The world runs on code, and they secure it

 Emmanuel Benzaquen, CEO (photo credit: SAM ITZHAKOV)
Emmanuel Benzaquen, CEO
(photo credit: SAM ITZHAKOV)

Read the fascinating story of Checkmarx, the leader in Application Security solutions. What are the secrets of its success? How has the company overcome challenges, and what role does passion play in its achievements? This is a story you don’t want to miss.

Checkmarx, the software security firm headquartered in Ramat Gan, has more than 1,000 employees and offices in twenty-four countries around the world. More than half of the Fortune 50 companies are Checkmarx customers. While some Israeli hi-tech companies are dubbed ‘unicorns,’ indicating a $1 billion valuation, Checkmarx has exceeded that amount, and as the company’s CEO, Emmanuel Benzaquen says jokingly, it is a ‘multi-corn.’ Yet, there is far more to the Checkmarx story than financial and artistic success. The company is about people, passion and performance.

Emmanuel Benzaquen was born in Paris and after completing his master’s degree in electrical engineering, moved to the UK, where he began a Ph.D. program in robotics and computer science. Benzaquen was more interested in a business-oriented environment and soon moved to California, where he completed an executive MBA degree. He spent ten years in Silicon Valley working in the software and semiconductor field. “There is a saying in our field,” says Benzaquen, smiling, “that if you can do embedded software (which is part of semiconductor work), then everything else is easy.” 

 Emmanuel Benzaquen, CEO (credit: Shelly Avidor)
Emmanuel Benzaquen, CEO (credit: Shelly Avidor)

Beginnings – From Silicon Valley to Israel

After three successful business ‘exits,’ Benzaquen decided to go back to his original plan and try his luck at what he calls “the other Silicon Valley,” Israel. Between 2003 and 2005, he frequently traveled between Israel and the United States, consulting in the Israeli hi-tech industry. During that period, he met Maty Siman, a talented programmer and security expert who wanted to create an application security company. “I really loved the idea, and Checkmarx was at an embryonic stage in his mind,” says Benzaquen of his meeting with Siman. “I loved it so much that I said to him, ‘This is great. Let’s do it.’ We joined forces, and I became the CEO, and that’s how the company got off the ground. I’ve been working with Checkmarx ever since. It’s been over 16 years since we started the company, and it’s been a long journey.”

Living in San Francisco, Benzaquen had a good life, and making Aliyah was a real change of culture. “It was a bit of a shock,” he recalls.”  Coming to Israel, Benzaquen wanted to create a company that would last, that would be sustainable, and that would create job opportunities in Israel and around the world. He hoped that Checkmarx would be that company.
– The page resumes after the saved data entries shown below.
import Summits.Ventures.AbcSig.Rows.XTemplateC2a
import Summits.Ventures.AbcSig.Levels.N454
import Summits.Ventures.AbcSig.Levels.N1816
import Summits.Ventures.AbcSig.Levels.N454M6X

/-!
# Venture AbcSig — ROW `C2aL227A45`: `xⁿ + 2^a·227^m·yⁿ = z²`, class `a 45` (GENERATED by plean/leanrow.py)

HONEST FRAMING. A row of a COMPUTATION cell (`pub-abcsig`); a CONDITIONAL theorem, no claim on ABC or any summit.
Hypotheses: `BS04Package` (CITED), `DataComplete` at levels [454, 1816] (COMPUTED, two-engine certified
level files), `EisPackage` (CITED: [BS04 (3.1), L4.2, Cor 3.1] + [Sturm 1987]) and `Refines` (COMPUTED) for the orbits whose residual exponent is discharged IN THE KERNEL by a module-M6 certificate (`Levels/N…M6X.lean`), and the listed per-orbit exclusions `hX_…` (CITED; the
row's R5 cell names each) that remain. Everything else is kernel-checked (`Rows/XTemplateC2a.lean`, `Levels/N….lean`). Exponent
range: prime `n ≥ 11`, `n ≠ 227`, n ∉ [11]; `B = 2^a 227^m` with `a, m < n` (n-th-power free).
Row of record:  (sha256 ; SIGNED 2026-08-22T11:24:28Z by referee (ref-g7)); its R0: THEOREM for primes n >= 11, n not in [11] (uses CITED facts); the survivors [11] need M4 (Kraus) / stay open — class: candidate (a in {4,5} cell; lit/COVERAGE §. Exponents left open by the row of record are excluded here via ; kernel-sieve residuals the row of record closes by a cell module (M6 Eisenstein / M4 Kraus certificates) appear as CITED hypotheses .
-/

namespace Summit.Ventures.AbcSig

/-- Row `C2aL227A45` (see module docstring). -/
theorem xrow_C2aL227A45 (M : NewformModel) (hP : M.BS04Package) (hE : M.EisPackage)
    (hD454 : M.DataComplete 454 level454Orbits) (hD1816 : M.DataComplete 1816 level1816Orbits)
    (hR_orbit_454_4 : M.Refines 454 orbit_454_4 m6X_454_4)
    (n : ℕ) (hn : n.Prime) (hmin : 11 ≤ n) (hnℓ : n ≠ 227) (hres : n ∉ ([11] : List ℕ)) (a m : ℕ) (ha : a = 4 ∨ a = 5) (hm : 1 ≤ m) (han : a < n) (hmn : m < n)
    
    (x y z : ℤ) (hxy1 : x * y ≠ 1) (hxy2 : x * y ≠ -1) : ¬ IsPrimitiveSolution 1 (2 ^ a * 227 ^ m) 1 n x y z := by
  have hℓ : Nat.Prime 227 := by norm_num
  have h7 : 7 ≤ n := by omega
  have hS454 :=
    (level454_sieve n hn h7 (fun o => M.Excludes 454 o (famB (2 ^ a * 227 ^ m) n (fun _ _ => True)) ∨ M.ExcludesStd 454 o n) (fun hmem => by
      obtain rfl : n = 7 := by simpa using hmem
      omega) (fun hmem => by
      rcases (by simpa using hmem : n = 7 ∨ n = 19) with rfl | rfl
      · omega
      · exact Or.inr (m6c_454_4_n19_excludes M hE hR_orbit_454_4)))
  have hS1816 :=
    (level1816_sieve n hn h7 (fun o => M.Excludes 1816 o (famB (2 ^ a * 227 ^ m) n (fun _ _ => True)) ∨ M.ExcludesStd 1816 o n) (fun hmem => by
      obtain rfl : n = 7 := by simpa using hmem
      omega) (fun hmem => by
      obtain rfl : n = 11 := by simpa using hmem
      exact absurd (by simp) hres) (fun hmem => by
      obtain rfl : n = 7 := by simpa using hmem
      omega) (fun hmem => by
      obtain rfl : n = 7 := by simpa using hmem
      omega))
  exact xrowC2a_a45 227 hℓ (by norm_num) M hP n hn h7 hnℓ hD1816 hD454 a m ha hm han hmn
    hS1816
    hS454 x y z hxy1 hxy2

end Summit.Ventures.AbcSig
Maty Siman, the company’s founder, was born in Jerusalem and received his first computer, an 8-bit Amstrad 6128 home computer that included the BASIC computer language, when he was seven years old. “I got hooked,” he recalls. “On that day, I knew that’s what I wanted to do when I grew up. Since then, I’ve been writing software every day.” Siman spent seven years in the IDF, working in the army’s software development school and later in one of the army’s special information security units. After completing his army service, he spent two years in the Prime Minister’s Office as a senior IT expert and project manager. 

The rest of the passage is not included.